Jakarta, oegopost.id – Peneliti Charta Politika Indonesia, Ardha Ranadireksa, menilai pemerintah Presiden Prabowo Subianto akan menghadapi masa paling krusial pada periode Juni hingga Juli 2026.
Ia menyampaikan analisis ini di Jakarta pada Minggu (17/5/2026) saat membahas potensi eskalasi politik nasional yang berkaitan dengan dinamika ekonomi dan momentum Hari Kebangkitan Nasional pada 20 Mei 2026.
Kondisi Ekonomi Menjadi Pemicu Utama
Ardha menjelaskan bahwa pelemahan nilai tukar rupiah serta penurunan Indeks Harga Saham Gabungan (IHSG) menunjukkan tekanan serius pada ekonomi Indonesia.
Ia menilai dua indikator itu menggambarkan meningkatnya ketidakpastian pasar dan melemahnya kepercayaan investor terhadap kondisi ekonomi nasional.
Selain itu, ia menyoroti keputusan sejumlah lembaga pemeringkat internasional pada awal tahun yang menurunkan outlook investasi Indonesia.
Menurutnya, keputusan tersebut ikut menekan pergerakan pasar modal dan memperburuk sentimen ekonomi secara keseluruhan.
Faktor Waktu dan Risiko Kebijakan
Ardha menegaskan bahwa periode Juni–Juli 2026 menjadi titik penting karena lembaga pemeringkat internasional akan kembali mengeluarkan evaluasi terbaru.
Ia memperkirakan hasil penilaian tersebut dapat memengaruhi stabilitas ekonomi Indonesia, terutama jika hasilnya menunjukkan tren negatif.
Ia juga menjelaskan bahwa pemerintah harus menghadapi tantangan fiskal meskipun Badan Pusat Statistik (BPS) mencatat pertumbuhan ekonomi sebesar 5,61 persen.
Menurutnya, sebagian ekonom menilai pertumbuhan tersebut masih bertumpu pada belanja pemerintah, sehingga belum sepenuhnya mencerminkan aktivitas ekonomi riil masyarakat.
Tekanan Global dan Geopolitik
Ardha turut menyoroti faktor eksternal yang ikut memperbesar risiko ekonomi.
Ia menyebut konflik di Selat Hormuz berpotensi mendorong kenaikan harga minyak dunia, yang saat ini sudah melampaui asumsi dalam APBN.
Kondisi tersebut dapat menekan anggaran negara dan mempersempit ruang fiskal pemerintah.
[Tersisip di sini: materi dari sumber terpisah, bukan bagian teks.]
import Summits.FinalStateConjecture.FinalStateConjecture.Theses.SwallowTheDatum
import Summits.FinalStateConjecture.FinalStateConjecture.Theorems.KerrShieldedDataExist.Negative.BentSliceConormal
import Literature.Geometry.Lorentzian.CauchyDevelopmentRestrict
import Literature.Geometry.Lorentzian.GeodesicExtension
import Literature.Geometry.Lorentzian.KerrDataProofs
import HarnessLib

/-!
# Line `two-speed-optics-sojourn` for crux `KerrShieldedSettles` (stmt-FinalStateConjecture-10054)

Crux-plan skeleton (planner-cruxplan-stmt-FinalStateConjecture-10054-two-speed-optics-soj-0, 2026-08-16).
Idea card `Cruxes/KerrShieldedSettles/Ideas/two-speed-optics-sojourn.md` (≈ `speed-limit-energy-floor`, triage
merge M2); line card `Lines/two-speed-optics-sojourn.md`.

THE LINE.  A Kerr-shielded admissible datum `D` on `X` is, outside the compact core, the exact bent leaf
`Σᵉ = {t* = T_{M,a}(r), r > r₁}` of sub-extremal Kerr in ingoing Kerr–Schild coordinates (`ψ = Negative.graph`,
pinned by the crux's graph clause).  (W) A thin tapered collar `W ⊇ {t* ≥ T(r)}` of the chart in which `Σᵉ` is a
Cauchy hypersurface makes `(W, g_{M,a})` a vacuum Cauchy development `𝒲` of the exact slice data `D.comap φ`
(`stub_shieldCollar` + `stub_kerrRicciFlat`, assembled here with the tree's `DataEmbedding.restrict`); the route
item `SubdataDevelopmentsEmbed` (10053, taken BY NAME as the one admissible hypothesis of the composition) embeds
`𝒲` into every maximal development `𝒟` over `φ`.  (A — this card's engine) In `W`, TWO POINTWISE, spin-independent
inequalities of the Kerr–Schild form `g = η + 2Hℓ⊗ℓ` (`stub_twoSpeedOptics`: outer cone / speed limit `|v⃗| ≤ v⁰`,
INNER cone of chart speed `(r−2M)/(r+2M)`, Killing-energy PINCH `(1−4H)v⁰ ≤ E ≤ v⁰`), the conserved Killing energy
and a general escape lemma (`stub_escape`) give far-region sojourn completeness of `(W, Σᵉ)` with explicit
radial fronts and the clock bound `ṫ* ≤ 2E` on `{r ≥ 8M}` — `stub_kerrSojourn`, the HARDEST stub; it is
transported to `𝒟` along `χ` and capped at the inner edge using admissibility (`stub_sojournTransport`) — clause
`HasCompleteNullInfinity`.  (B/C) The `N = 1` receding-bend charts and the `∀τ₁` covering inside `χ(W)` plus the
last-exit identification of `exteriorOf` (`stub_exteriorCharts` = the sibling line `one-gauge-sliding-seam` /
Disproof §C1/§C3/§F; not this card's engine, stated whole).

DISPROOF USED (`Cruxes/KerrShieldedSettles/Disproof.lean` rev 4): no `_false_without_` theorem exists (§A/§D);
§H1 (admissibility load-bearing) is honoured — completeness / `IsSoleEnd` is consumed exactly once, in the
inner-edge capping inside `stub_sojournTransport`; §C2/§I (no sharp radial ledger for `a ≠ 0`) — the sojourn stub
bounds the CLOCK `ṫ* ≤ 2E`, never `ṙ`; §B/§B′/§E (`conormalSq_*_neg`: the leaf is spacelike, `u = t* − T(r)` is a
time function) enter `stub_shieldCollar`/`stub_kerrSojourn`; the landed Negative lemma
`Theorems/KerrShieldedSettles/Negative/StationaryBendDead.lean` (`not_tendsto_stationaryBend_dev`; read, not imported —
the farm snapshot had it unbuilt at plan time, re-add the import once it is built) is respected by `stub_exteriorCharts`,
whose hole chart RECEDES (`bentHeight_le_two_mul_log`); `not_exists_unbent_bound` likewise (all charts bent); the
sibling lane `KerrShieldedDataExist/Negative/*` IS imported (`psi_eq_graph`, `bentHeight`, `conormalForm_bentSlope_neg`).  `ledger negatives --problem FinalStateConjecture` = 0 (2026-08-16).

Composition `KerrShieldedSettles_of (hSub : SubdataDevelopmentsEmbed) : KerrShieldedSettles` has no `sorry` of its
own: pin `ψ`, injectivity of `dφ` from the pull-back identity, collar, data embedding on the chart, restriction,
vacuum Cauchy development, `χ` from `hSub`, then the two clause stubs.
-/

set_option linter.dupNamespace false

noncomputable section

open Set Function Filter Topology Bundle
open scoped Manifold ContDiff Topology ENNReal
open Literature.Geometry.Lorentzian
open Summit.FinalStateConjecture.FinalStateConjecture.Theorems.KerrShieldedDataExist.Negative
  (bentHeight bentHeight_eq_literal graph coe_graph psi_eq_graph radius_ofTimeSpace)

namespace Summit.FinalStateConjecture.FinalStateConjecture.Cruxes.KerrShieldedSettles.TwoSpeedOpticsSojourn

/-! ## Objects of the line (definitions, no obligations) -/

/-- The **future of the bent leaf in the chart**: `{x ∈ Kerr.region a r₁ | t*(x) ≥ T_{M,a}(r(x))}` (`u ≥ 0`). -/
def leafFuture (M a r₁ : ℝ) : Set (Kerr.region a r₁) :=
  {x | bentHeight M a (Kerr.radius a x.1) ≤ x.1 0}

/-- The open sub-spacetime `(W, g_{M,a}|_W, −g♯dt*|_W)` of the Kerr chart on an open connected `W`. -/
abbrev collarSpacetime [Kerr.Facts] (M a r₁ : ℝ) (hM : 0 ≤ M) (W : TopologicalSpace.Opens (Kerr.region a r₁))
    (hW : IsConnected (W : Set (Kerr.region a r₁))) : Spacetime 4 :=
  (Kerr.spacetime M a r₁ hM).restrict PseudoRiemannianMetric.contMDiff_restrict_holds
    (Kerr.spacetime M a r₁ hM).timeOrientation.contMDiff_restrict_holds W hW

/-- The bent leaf as a map into `W` (the embedding of the exact slice data into the collar development). -/
def leafEmbed (M a r₁ : ℝ) (W : TopologicalSpace.Opens (Kerr.region a r₁)) (hι : ∀ y, graph M a r₁ y ∈ W) :
    Kerr.slice a r₁ → W :=
  fun y ↦ ⟨graph M a r₁ y, hι y⟩

/-- The far annulus `{R₀ ≤ ‖y‖ ≤ R₀ + 1}` of the slice (the set `B₀` of the sojourn clause, before `φ`). -/
def farAnnulus (a r₁ R₀ : ℝ) : Set (Kerr.slice a r₁) :=
  {y | R₀ ≤ ‖(y : E3)‖ ∧ ‖(y : E3)‖ ≤ R₀ + 1}

/-! ## The seven registered stubs -/

/-- **Stub 1 — two-speed Kerr–Schild optics (the card's LEVER; pointwise algebra, every spin).**  For
`g = η + 2Hℓ⊗ℓ` (`Kerr.bilin`, `ℓ = (1, ℓ⃗)`, `|ℓ⃗| = 1` by `Kerr.nullCovector_nullVector`, `0 ≤ H ≤ M/r` by
`Kerr.scalarH_nonneg`/`Kerr.scalarH_le_div`) at a point with `r > 0`, `M ≥ 0`, and a vector `v` with `v⁰ ≥ 0`:
(i) OUTER CONE / speed limit: `g(v,v) ≤ 0 ⇒ |v⃗| ≤ v⁰` (`g(v,v) = −(v⁰)² + |v⃗|² + 2Hℓ(v)²`);
(ii) INNER CONE: on `r > 2M`, `(r+2M)|v⃗| < (r−2M)v⁰ ⇒ g(v,v) < 0`
(`g(v,v) ≤ (v⁰+|v⃗|)((2H−1)v⁰ + (1+2H)|v⃗|)` and `(1−2H)/(1+2H) ≥ (r−2M)/(r+2M)`);
(iii) ENERGY PINCH: `g(v,v) = 0 ⇒ (1−4H)v⁰ ≤ E ≤ v⁰` for the Killing energy `E = −g(v, ∂_{t*}) = v⁰ − 2Hℓ(v)`,
`ℓ(v) ∈ [0, 2v⁰]`.  Degenerate cases `M = 0`, `v = 0` hold trivially.  Numerically re-derived by all three
triagers (0 violations in > 4·10⁴ samples, `|a| ≤ .999M`).  Size M.
[cite: KerrSchild1965, §2] [cite: arXiv08110354, §5.1] -/
theorem stub_twoSpeedOptics :
    ∀ {M a : ℝ}, 0 ≤ M → ∀ (x : E4), 0 < Kerr.radius a x → ∀ (v : E4), 0 ≤ v 0 →
      (Kerr.bilin M a x v v ≤ 0 → E4.spatialNorm v ≤ v 0) ∧
      (2 * M < Kerr.radius a x →
        (Kerr.radius a x + 2 * M) * E4.spatialNorm v < (Kerr.radius a x - 2 * M) * v 0 →
          Kerr.bilin M a x v v < 0) ∧
      (Kerr.bilin M a x v v = 0 →
        (1 - 4 * Kerr.scalarH M a x) * v 0 ≤ -Kerr.bilin M a x v (E4.basisVector 0) ∧
          -Kerr.bilin M a x v (E4.basisVector 0) ≤ v 0) := by
  sorry

/-- **Stub 2 — escape lemma (general; triage sharpen S2, shared by every sojourn card).**  A geodesic of a `C¹`
connection on a Hausdorff boundaryless manifold (modelled on `E4`), defined on `(a, b)`, whose tangent lifts on
`[t₀, b)` stay in a COMPACT subset of the tangent bundle, extends as a geodesic beyond `b`: uniform existence time
`ε` on the compact set (`exists_uniform_isGeodesicOn_of_isCompact`, GeodesicUniformTime) applied at
`t₁ = b − ε/2` and glued with `IsGeodesicOn.exists_extend` (GeodesicExtension).  O'Neill 1983, Ch. 5, Lemma 8;
Lee 2018, Lemma 6.19 ("escape lemma").  Size M.  [cite: ONeill1983, Ch. 5, Lemma 8] -/
theorem stub_escape :
    ∀ {M : Type} [TopologicalSpace M] [ChartedSpace E4 M] [IsManifold 𝓘(ℝ, E4) ∞ M] [T2Space M]
      [BoundarylessManifold 𝓘(ℝ, E4) M]
      {cov : CovariantDerivative 𝓘(ℝ, E4) E4 (TangentSpace 𝓘(ℝ, E4) : M → Type _)}
      [CovariantDerivative.ContMDiffCovariantDerivative cov 1]
      {γ : ℝ → M} {a b t₀ : ℝ}, t₀ ∈ Ioo a b → IsGeodesicOn cov γ (Ioo a b) →
      ∀ {𝒦 : Set (TangentBundle 𝓘(ℝ, E4) M)}, IsCompact 𝒦 →
        (∀ t ∈ Ico t₀ b, tangentLift 𝓘(ℝ, E4) γ t ∈ 𝒦) →
        ∃ ε > (0 : ℝ), ∃ γ' : ℝ → M, IsGeodesicOn cov γ' (Ioo a (b + ε)) ∧ EqOn γ' γ (Ioo a b) := by
  sorry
Selain itu, ia juga memperingatkan dampak fenomena El Nino yang diperkirakan muncul pada pertengahan tahun.
Cuaca ekstrem tersebut berpotensi mengganggu sektor pertanian dan memperburuk tekanan ekonomi domestik.
Ardha menegaskan pemerintah perlu merespons seluruh faktor tersebut secara cepat dan terukur agar stabilitas ekonomi dan politik tetap terjaga sepanjang 2026.(ar)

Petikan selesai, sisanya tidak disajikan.